Goethe, in one of the key poems of the “Sturm und Drang” side of Romantic writing, has Prometheus railing against Zeus. Prometheus, the narrator, proclaims that he greater than the god of storms and sky, because Zeus cannot touch what Prometheus has created. The speaker’s heart is the source of all, and the gods envy that. Envy is what leads to Prometheus’ downfall, not justice, and the titan remains defiant. Prometheus uses the familiar “du” to address the chief of the Olympian gods, familiarity and contempt. Very Romantic, very much “storm and stress,” wild passion and defiance of the conventional order by one who knows that he is in the right, no matter what life brings. Sound familiar?

It’s probably best to avoid both Lucifer and Prometheus, at least as they are preserved in mythology and culture. Tricksters can be very helpful . . . or not.

Different Time, Different Minds

It’s hard to get a modern mind into a late medieval or even early-modern mindset. Especially for Americans (and Canadians as well, I suspect), our philosophical and cultural world is so very different from that of the late 1400s-1700 that it’s a wrench. Reading lots of documents and accounts from the time helps, a little, but those are often “official” and rather tidier than the average mental world of the run-of-the-mill soldier, sailor, traveler, or businessman. It takes work, and digging, and a deliberate effort to set aside what we know and to accept the framework of Back Then. And even so, it is an imperfect fit at best, because we lack some of the ingrained culture, the part of the iceberg deeply submerged.

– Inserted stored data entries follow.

import Mathlib
import Literature.Analysis.FluidPDE.HardSphereCollisionRecord
import Literature.MathematicalPhysics.KineticTheory.HardSphereEuler

/-!
# Sketch — first lemmas of the crux ideas for `CollisionActivityTails`
(stmt-AtomisticToContinuum-13734; crux-ideate round 1, ideator 2)

Three idea cards, three first lemmas (stated as `Prop`s over existing declarations; nothing is
proved here):

* `LocalConvexVirial` — card `convex-virial-inertia-cap`: the hard-sphere localized virial
  (Morawetz-type) inequality on `𝕋³`: collisional + kinetic virial inside a ball over a time
  window ≤ inertia (first velocity moments at the two endpoint times, radius-weighted) + kinetic
  and collisional virial of the surrounding shell. Pathwise, deterministic.
* `EquilibriumLogActivityMGF` and `AprioriHyperactivityFraction` — card
  `log-utility-apriori-fraction`: the equilibrium exponential moment of the CONCAVE utility
  `Σ log(1 + a_i/V)` of the window activities is extensive (`≤ e^{C(N+1)}`), and the a-priori,
  all-times bound on the fraction of hyperactive particles under the true evolution it yields.
* `TiltTransport` — card `reversed-seeding-inefficiency`: the law at time `s` of the flow started
  from a local Gibbs law is the global Gibbs law tilted by the one-body local/global density
  ratio evaluated along the BACKWARD flow (Liouville invariance + energy conservation).
-/

noncomputable section

open MeasureTheory Set
open scoped ENNReal Classical

namespace Summit.AtomisticToContinuum.HydrodynamicLimit.Cruxes.CollisionActivityTails.IdeatorTwo

open Literature.Analysis.FluidPDE Literature.MathematicalPhysics.KineticTheory

/-- **Localized convex virial inequality for hard spheres on `𝕋³` (card
`convex-virial-inertia-cap`, first lemma).** For a hard-sphere trajectory `γ` of `N` spheres of
diameter `ε` on the unit flat torus, a centre `c`, a radius `R ≥ ε` with `2R + 3ε < 1/2`
(embedded balls), and a window `[s, s + w]`:
the collisional virial of the collisions with BOTH partners in `B_R(c)` (each collision
`ε |v⁺ - v⁻|`, counted once: ordered pairs carry the factor `1/2`) plus the kinetic virial
`∫ Σ_{x_i ∈ B_R} |v_i|²` is at most the INERTIA term `(R + ε)·[P(s) + P(s+w)]`,
`P(t) = Σ_{x_i(t) ∈ B_{2R+2ε}} |v_i(t)|` (first velocity moments at the two endpoint times only),
plus the kinetic virial of the shell `R < |x - c| ≤ 2R + 2ε` and the collisional virial of the
collisions touching the shell. Proof idea: `G(t) = Σ_i ∇H(x_i)·v_i` for the radial `C^{1,1}`
weight `H = h(|x - c|)`, `h' = r` on `[0, R+ε]`, `h' = 2(R+ε) - r` on `[R+ε, 2R+2ε]`, `0` after:
free flight gives `dG/dt = Σ v_iᵀ D²H v_i` (`D²H = I` inside, eigenvalues `≥ -1` on the shell),
a collision changes `G` by `(∇H(x_i) - ∇H(x_j))·Δv_i = ε |Δv_i| ∫₀¹ ωᵀ D²H ω ∈ ε|Δv_i|·[-1, 1]`
(`= ε|Δv_i|` when the pair is inside), and `|G| ≤ (R+ε) P`. Vaserstein/Illner's global
`Σ x·v` monotonicity, localized. [cite: CIP1994 App. 4.A; Illner1989; OgawaTsutsumi1991] -/
def LocalConvexVirial : Prop :=
  ∀ (N : ℕ) (ε : ℝ) (γ : ℝ → Config N (Fin 3) T3), 0 < ε →
    IsHardSphereTrajectory (Torus.geometry (Fin 3)) ε N γ →
    ∀ (c : T3) (R s w : ℝ), ε ≤ R → 2 * R + 3 * ε < 1 / 2 → 0 ≤ w →
      (let dc : T3 → ℝ := fun x => Torus.euclidDist x c
       let inner : HardSphereCollisionRecord (Fin 3) T3 N → Prop :=
         fun r => dc r.fstPos ≤ R ∧ dc r.sndPos ≤ R
       let touch : HardSphereCollisionRecord (Fin 3) T3 N → Prop :=
         fun r => ¬ (dc r.fstPos ≤ R ∧ dc r.sndPos ≤ R) ∧
           (dc r.fstPos ≤ 2 * R + 3 * ε ∨ dc r.sndPos ≤ 2 * R + 3 * ε)
       let virIn : ℝ := collisionSum (Torus.geometry (Fin 3)) ε γ (Icc s (s + w))
         (fun r => if inner r then ε * ‖r.postVel.1 - r.preVel.1‖ / 2 else 0)
       let virSh : ℝ := collisionSum (Torus.geometry (Fin 3)) ε γ (Icc s (s + w))
         (fun r => if touch r then ε * ‖r.postVel.1 - r.preVel.1‖ / 2 else 0)
       let kinIn : ℝ → ℝ := fun t => ∑ i : Fin N, if dc (γ t i).1 ≤ R then ‖(γ t i).2‖ ^ 2 else 0
       let kinSh : ℝ → ℝ := fun t => ∑ i : Fin N,
         if R < dc (γ t i).1 ∧ dc (γ t i).1 ≤ 2 * R + 2 * ε then ‖(γ t i).2‖ ^ 2 else 0
       let mom : ℝ → ℝ := fun t => ∑ i : Fin N,
         if dc (γ t i).1 ≤ 2 * R + 2 * ε then ‖(γ t i).2‖ else 0
       virIn + ∫ t in s..(s + w), kinIn t ≤
         (R + ε) * (mom s + mom (s + w)) + (∫ t in s..(s + w), kinSh t) + virSh)

/-- **Extensive equilibrium exponential moment of the log-utility of the window activity (card
`log-utility-apriori-fraction`, first lemma).** Under the GLOBAL canonical Gibbs law (constant
profiles `a₀, 0, θ₀`, flow-invariant) of `N+1` spheres of diameter `σ(N+1)^{-1/3}` on `𝕋³`, the
window activities `a_i = (σ/τ) Σ_{coll of i in (s, s+w]} |v_i⁺ - v_i⁻|`, `w = τ(N+1)^{-1/3}`,
satisfy `E exp(Σ_i log(1 + a_i/V)) = E Π_i (1 + a_i/V) ≤ exp(C (N+1))` with `C` depending on
`(a₀, θ₀, σ, V)` but NOT on `τ ≥ 1`, `N ≥ N₀(τ)`, `s`, `Φ`. The concave utility tames the
dense-blob family that makes every linear exponential moment of the activity super-extensive
(stmt-14441 witness: gain `log(θ₀/(δ'V))` vs Gibbs cost `3 log(1/(σδ'))` per caged particle).
[cite: stmt-AtomisticToContinuum-14441 REFUTATION; KipnisLandim1999 Ch. 6] -/
def EquilibriumLogActivityMGF : Prop :=
  ∀ (a₀ θ₀ : ℝ), 0 < a₀ → 0 < θ₀ → ∃ σ₀ : ℝ, 0 < σ₀ ∧ ∀ σ : ℝ, 0 < σ → σ < σ₀ →
    ∀ V : ℝ, 0 < V → ∃ C : ℝ, ∀ τ : ℝ, 1 ≤ τ → ∃ N₀ : ℕ, ∀ N : ℕ, N₀ ≤ N →
      ∀ Φ : HardSphereFlow (Torus.geometry (Fin 3)) (hsDiameter σ N) (N + 1), ∀ s : ℝ,
        (let w : ℝ := τ * ((N : ℝ) + 1) ^ (-(1 / 3 : ℝ))
         let P := localGibbsLaw σ (fun _ => a₀) (fun _ => 0) (fun _ => θ₀) N Φ
         let act := fun (i : Fin (N + 1)) (z : Config (N + 1) (Fin 3) T3) =>
           σ / τ * Φ.collisionSum (Ioc s (s + w))
             (fun c => if c.fst = i then ‖c.postVel.1 - c.preVel.1‖ else 0) z
         ∫⁻ z, ENNReal.ofReal (Real.exp (∑ i : Fin (N + 1), Real.log (1 + act i z / V))) ∂P ≤
           ENNReal.ofReal (Real.exp (C * ((N : ℝ) + 1))))

/-- **A-priori law of rare hyperactivity, uniform in time (card `log-utility-apriori-fraction`,
the consequence to be docked).** For continuous local Gibbs data there are `σ₀` and, for each
small `σ` and level `V > 0`, a constant `K₀` such that for every horizon `S`, every `K ≥ K₀`,
every `τ ≥ 1`, all large `N`, every flow and EVERY time `s ∈ [0, S]` (no Euler solution, no
shock-time restriction): the expected FRACTION of particles whose window activity exceeds
`K·V` is at most `K₀ / log K`. Mechanism: `f_s ≤ e^{κ_∞(N+1)} G` pointwise (one-body tilt
bounded once the reference temperature exceeds `sup θ₀`), Jensen, `EquilibriumLogActivityMGF`,
Chebyshev on `log(1 + a/V) ≥ log(1 + K)` on `{a > KV}`. This is the OPTIMAL shape obtainable from
any entropy/density comparison with an invariant reference (utilities growing faster than `log`
have super-extensive equilibrium moments by the blob family). [cite: OllaVaradhanYau1993 §3;
stmt-AtomisticToContinuum-14441 REFUTATION] -/
def AprioriHyperactivityFraction : Prop :=
  ∀ (a₀ θ₀ : T3 → ℝ) (u₀ : T3 → V3), Continuous a₀ → Continuous θ₀ → Continuous u₀ →
    (∀ x, 0 < a₀ x) → (∀ x, 0 < θ₀ x) → ∃ σ₀ : ℝ, 0 < σ₀ ∧ ∀ σ : ℝ, 0 < σ → σ < σ₀ →
    ∀ V : ℝ, 0 < V → ∃ K₀ : ℝ, 0 < K₀ ∧ ∀ S : ℝ, ∀ K : ℝ, K₀ ≤ K → ∀ τ : ℝ, 1 ≤ τ →
      ∃ N₀ : ℕ, ∀ N : ℕ, N₀ ≤ N →
      ∀ Φ : HardSphereFlow (Torus.geometry (Fin 3)) (hsDiameter σ N) (N + 1),
      ∀ s ∈ Icc 0 S,
        (let w : ℝ := τ * ((N : ℝ) + 1) ^ (-(1 / 3 : ℝ))
         let P := localGibbsLaw σ a₀ u₀ θ₀ N Φ
         let act := fun (i : Fin (N + 1)) (z : Config (N + 1) (Fin 3) T3) =>
           σ / τ * Φ.collisionSum (Ioc s (s + w))
             (fun c => if c.fst = i then ‖c.postVel.1 - c.preVel.1‖ else 0) z
         ∫⁻ z, ENNReal.ofReal (((N : ℝ) + 1)⁻¹ *
             ∑ i : Fin (N + 1), Set.indicator {y : ℝ | K * V < y} (fun _ => (1 : ℝ)) (act i z)) ∂P ≤
           ENNReal.ofReal (K₀ / Real.log K))

/-- **Tilt-transport identity (card `reversed-seeding-inefficiency`, first lemma).** The law at
time `s` of the hard-sphere flow started from the local Gibbs law `λ₀ = localGibbsLaw σ a₀ u₀ θ₀`
is absolutely continuous with respect to the GLOBAL Gibbs law `G = localGibbsLaw σ ā 0 θ̄`
(constant profiles; flow-invariant by Liouville's theorem and energy conservation), with density
the one-body tilt `(Z_G/Z_λ) Π_i (a₀ M_{θ₀,u₀} / ā M_{θ̄,0})((Φ_{-s} z)_i)` evaluated along the
BACKWARD flow: `f_s(A) = ∫_A (Z_G/Z_λ) Π_i g̃((Φ_{-s} z)_i) dG(z)`. The starting point of the
Bayes/time-reversal reformulation `f_s(A) → 0 ⟸ P_G(A at time s | macroscopic profile at time 0)
→ 0 ⟸ seeding inefficiency`. [cite: GST2013 Prop. 4.1.1; OllaVaradhanYau1993 §2] -/
def TiltTransport : Prop :=
  ∀ (σ : ℝ) (a₀ θ₀ : T3 → ℝ) (u₀ : T3 → V3) (abar θbar : ℝ) (N : ℕ)
    (Φ : HardSphereFlow (Torus.geometry (Fin 3)) (hsDiameter σ N) (N + 1)) (s : ℝ)
    (A : Set (Config (N + 1) (Fin 3) T3)), MeasurableSet A → 0 < σ → 0 < abar → 0 < θbar →
    (∀ x, 0 < a₀ x) → (∀ x, 0 < θ₀ x) → Measurable a₀ → Measurable θ₀ → Measurable u₀ →
      (let G : Geometry (Fin 3) T3 := Torus.geometry (Fin 3)
       let ε : ℝ := hsDiameter σ N
       let fLoc : T3 × V3 → ℝ := localGibbsProfile a₀ u₀ θ₀
       let fG : T3 × V3 → ℝ := localGibbsProfile (fun _ => abar) (fun _ => 0) (fun _ => θbar)
       let ratio : Config (N + 1) (Fin 3) T3 → ℝ := fun z =>
         canonicalPartition G ε (N + 1) fG / canonicalPartition G ε (N + 1) fLoc *
           ∏ i : Fin (N + 1), fLoc (z i) / fG (z i)
       (Φ.lawAt (localGibbsLaw σ a₀ u₀ θ₀ N Φ) s) A =
         ∫⁻ z in A, ENNReal.ofReal (ratio (Φ.flow (-s) z))
           ∂(localGibbsLaw σ (fun _ => abar) (fun _ => 0) (fun _ => θbar) N Φ))

end Summit.AtomisticToContinuum.HydrodynamicLimit.Cruxes.CollisionActivityTails.IdeatorTwo

end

I was thinking about this for a couple of reasons. One, I discovered that some of my students have had certain language patterns ingrained in them, to the point that they don’t see why using a certain term makes zero sense in the context of what they are discussing. Two, it’s the annual “Europeans are horrible murdering conquers who were incompetent as well” furor. Three, working on the Merchant books requires me to put on a different mental “costume” of sorts and to force myself into a world that often collides with my own. [As an aside, Arthur has one foot in that world, which might explain a little of why he is so draining to write as a POV character.] It is a mental world where survival comes first, where casual violence is the normal state of things, not the exception, where death is an everyday reality, where women are very important but not equals, and where life is hard and short. Tarno Halson is just over thirty. If you saw him in person, you’d think he was older because of how he moves and his outlook on life.

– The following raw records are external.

import Literature.Analysis.Complex.PrincipalPartAtPole
import Literature.Analysis.Complex.PolynomialLogGrowth
import Mathlib.Analysis.SpecialFunctions.Complex.Log
import HarnessLib

/-!
# Real parts of meromorphic germs along a ray cannot track a logarithm

Topic `Literature/Analysis/Complex` (namespace `Literature.Analysis.Complex.RayGrowth`).
Let `Θ` be analytic at `0`, `N ∈ ℕ`, `ζ` a direction (`|ζ| = 1`), `u` analytic at `0` with
`u(0) ≠ 0`, `ℓ` analytic at `0` and `μ ≠ 0` an integer (or real). Then it is IMPOSSIBLE that
`Re (Θ(ζρ)/(ζρ)^N) = μ · log |ζρ · u(ζρ)| + Re ℓ(ζρ · u(ζρ))`
for real `ρ > 0` arbitrarily close to `0` (`false_of_re_eq_log_along_ray`): along the ray the
left side is `P(ρ⁻¹) + o(1)` for a real polynomial `P` (the principal part, `PrincipalPartAtPole`),
the right side is `μ log ρ + O(1)`, and power growth beats logarithmic growth
(`PolynomialLogGrowth`). This is the mechanism by which a LOG-TYPE end of an algebraic curve of
exponential points `e^{x} = y` (where `Re xⱼ = log |yⱼ|`, `yⱼ ∼ t^{μⱼ}`) carries only finitely
many such points when the relevant integer-valued meromorphic combination has a pole.
PROVED, no definition. [folklore]
-/

noncomputable section

open Complex Filter Topology Set Metric Polynomial

namespace Literature.Analysis.Complex

namespace RayGrowth

open Literature.Analysis.Complex.PrincipalPart (exists_principal_part)
open Literature.Analysis.Complex.PolynomialLogGrowth (exists_forall_lt_abs_eval_inv_sub_mul_log)

/-- **The real part of `A((ζρ)⁻¹)` is a real polynomial in `ρ⁻¹`** (for real `ρ`). [folklore] -/
theorem exists_real_polynomial_re_eval (A : ℂ[X]) (ζ : ℂ) :
    ∃ P : ℝ[X], ∀ ρ : ℝ, (A.eval ((ζ * (ρ : ℂ))⁻¹)).re = P.eval ρ⁻¹ := by
  classical
  refine ⟨∑ k ∈ A.support, Polynomial.C ((A.coeff k * ζ⁻¹ ^ k).re) * Polynomial.X ^ k, fun ρ => ?_⟩
  rw [Polynomial.eval_eq_sum, Polynomial.sum_def, Complex.re_sum, Polynomial.eval_finsetSum]
  refine Finset.sum_congr rfl fun k _ => ?_
  rw [Polynomial.eval_mul, Polynomial.eval_C, Polynomial.eval_pow, Polynomial.eval_X, mul_inv, mul_pow,
    ← mul_assoc]
  have : ((ρ : ℂ)⁻¹) ^ k = (((ρ⁻¹) ^ k : ℝ) : ℂ) := by push_cast; ring
  rw [this, Complex.re_mul_ofReal]

/-- Boundedness near `0` of a function continuous at `0`. [folklore] -/
theorem exists_bound_near_zero {F : ℂ → ℝ} (hF : ContinuousAt F 0) :
    ∃ δ > 0, ∃ B : ℝ, ∀ s : ℂ, ‖s‖ < δ → |F s| ≤ B := by
  have h := Metric.continuousAt_iff.1 hF 1 one_pos
  obtain ⟨δ, hδ, hδF⟩ := h
  refine ⟨δ, hδ, |F 0| + 1, fun s hs => ?_⟩
  have := hδF (by simpa [dist_eq_norm] using hs)
  rw [Real.dist_eq] at this
  have h2 : |F s| - |F 0| ≤ |F s - F 0| := abs_sub_abs_le_abs_sub _ _
  linarith

/-- **No logarithmic tracking along a ray.** Let `Θ, u, ℓ` be analytic at `0`, `u 0 ≠ 0`, `N ∈ ℕ`,
`|ζ| = 1`, `μ ≠ 0`. If for real `ρ > 0` arbitrarily close to `0`
`Re (Θ(ζρ)/(ζρ)^N) = μ log |ζρ u(ζρ)| + Re ℓ(ζρ u(ζρ))`, we reach a contradiction. [folklore] -/
theorem false_of_re_eq_log_along_ray {Θ u ℓ : ℂ → ℂ} (hΘ : AnalyticAt ℂ Θ 0) (hu : AnalyticAt ℂ u 0)
    (hu0 : u 0 ≠ 0) (hℓ : AnalyticAt ℂ ℓ 0) (N : ℕ) {ζ : ℂ} (hζ : ‖ζ‖ = 1) {μ : ℝ} (hμ : μ ≠ 0)
    (h : ∀ δ > 0, ∃ ρ : ℝ, 0 < ρ ∧ ρ < δ ∧
      (Θ (ζ * ρ) / (ζ * ρ) ^ N).re =
        μ * Real.log ‖ζ * ρ * u (ζ * ρ)‖ + (ℓ (ζ * ρ * u (ζ * ρ))).re) : False := by
  -- principal part of `Θ(s)/s^N`
  obtain ⟨A, g, hg, hg0, -, hpp⟩ := exists_principal_part hΘ N
  obtain ⟨P, hP⟩ := exists_real_polynomial_re_eval A ζ
  obtain ⟨δ₁, hδ₁, hpp'⟩ :=
    (Metric.nhdsWithin_basis_ball (s := ({0}ᶜ : Set ℂ)) (x := 0)).eventually_iff.1 hpp
  -- `u ≠ 0` near `0`
  obtain ⟨δ₀, hδ₀, hune⟩ : ∃ δ₀ > 0, ∀ s : ℂ, ‖s‖ < δ₀ → u s ≠ 0 := by
    obtain ⟨δ₀, hδ₀, h0⟩ := Metric.eventually_nhds_iff.1 (hu.continuousAt.eventually_ne hu0)
    exact ⟨δ₀, hδ₀, fun s hs => h0 (by simpa [dist_eq_norm] using hs)⟩
  -- bounded error terms
  have hcg : ContinuousAt (fun s : ℂ => (g s).re) 0 :=
    Complex.continuous_re.continuousAt.comp hg.continuousAt
  have hcu : ContinuousAt (fun s : ℂ => Real.log ‖u s‖) 0 :=
    (continuous_norm.continuousAt.comp hu.continuousAt).log (by simpa using hu0)
  have hcℓ : ContinuousAt (fun s : ℂ => (ℓ (s * u s)).re) 0 := by
    have h1 : ContinuousAt (fun s : ℂ => s * u s) 0 := continuousAt_id.mul hu.continuousAt
    have h2 : ContinuousAt ℓ ((fun s : ℂ => s * u s) 0) := by simpa using hℓ.continuousAt
    exact Complex.continuous_re.continuousAt.comp (ContinuousAt.comp (g := ℓ) h2 h1)
  obtain ⟨δg, hδg, Bg, hBg⟩ := exists_bound_near_zero hcg
  obtain ⟨δu, hδu, Bu, hBu⟩ := exists_bound_near_zero hcu
  obtain ⟨δℓ, hδℓ, Bℓ, hBℓ⟩ := exists_bound_near_zero hcℓ
  set B : ℝ := |μ| * Bu + Bℓ + Bg with hB
  obtain ⟨δ₂, hδ₂, hgrow⟩ := exists_forall_lt_abs_eval_inv_sub_mul_log P hμ B
  -- a small `ρ`
  obtain ⟨ρ, hρ, hρδ, heq⟩ := h (min δ₀ (min δ₁ (min δ₂ (min δg (min δu δℓ)))))
    (lt_min hδ₀ (lt_min hδ₁ (lt_min hδ₂ (lt_min hδg (lt_min hδu hδℓ)))))
  simp only [lt_min_iff] at hρδ
  obtain ⟨hρ₀, hρ₁, hρ₂, hρg, hρu, hρℓ⟩ := hρδ
  have hs : ‖(ζ * ρ : ℂ)‖ = ρ := by
    rw [norm_mul, hζ, one_mul, Complex.norm_real, Real.norm_eq_abs, abs_of_pos hρ]
  have hs0 : (ζ * ρ : ℂ) ≠ 0 := by
    intro h0; rw [h0, norm_zero] at hs; linarith
  -- the identity at `ρ`
  have hmain := hpp' ⟨by rw [mem_ball_zero_iff, hs]; exact hρ₁, hs0⟩
  have hu' : u (ζ * ρ) ≠ 0 := hune _ (by rw [hs]; exact hρ₀)
  have hnorm : Real.log ‖ζ * ρ * u (ζ * ρ)‖ = Real.log ρ + Real.log ‖u (ζ * ρ)‖ := by
    rw [norm_mul, hs, Real.log_mul hρ.ne' (norm_ne_zero_iff.2 hu')]
  rw [hmain, Complex.add_re, hP ρ, hnorm] at heq
  have hg' := hBg (ζ * ρ) (by rw [hs]; exact hρg)
  have hu'' := hBu (ζ * ρ) (by rw [hs]; exact hρu)
  have hℓ' := hBℓ (ζ * ρ) (by rw [hs]; exact hρℓ)
  have hgr := hgrow ρ hρ hρ₂
  have hident : P.eval ρ⁻¹ - μ * Real.log ρ =
      μ * Real.log ‖u (ζ * ρ)‖ + (ℓ (ζ * ρ * u (ζ * ρ))).re - (g (ζ * ρ)).re := by linarith
  rw [hident] at hgr
  have h1 := abs_sub (μ * Real.log ‖u (ζ * ρ)‖ + (ℓ (ζ * ρ * u (ζ * ρ))).re) ((g (ζ * ρ)).re)
  have h2 := abs_add_le (μ * Real.log ‖u (ζ * ρ)‖) ((ℓ (ζ * ρ * u (ζ * ρ))).re)
  have h3 : |μ * Real.log ‖u (ζ * ρ)‖| ≤ |μ| * Bu := by
    rw [abs_mul]; exact mul_le_mul_of_nonneg_left hu'' (abs_nonneg μ)
  linarith

end RayGrowth

end Literature.Analysis.Complex

end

So when I read the accounts of people like Columbus, and Bernal Diaz, or descriptions of the Thirty Years War, the world of Ivan IV (the Terrible) as written by people of the time, it can jar and jar hard. I think something that sums up far too much of the Thirty Years War (and warfare into the modern day, outside of Europe and the Anglo-Sphere) is the statue of the soldier and the woman that is one of the plates in Geoffrey Parker’s book about the Seventeenth Century. I’m not going to describe it, other than to say that it is an amazingly well done depiction of something horrible about to happen. But someone commissioned the sculpture, and kept it, and valued it. That, right there, makes me pause and wonder about mental worlds. But I do delve into that world, because if I’m going to come anywhere close to understanding what makes people do things, and how other minds see things, I need to try. It can be entertaining, and amazing, and terrifying. Sort of like making myself think through blood-and-soil nationalism. I understand it, I can explain it, I can even write it as a point of view, but it itches and doesn’t fit.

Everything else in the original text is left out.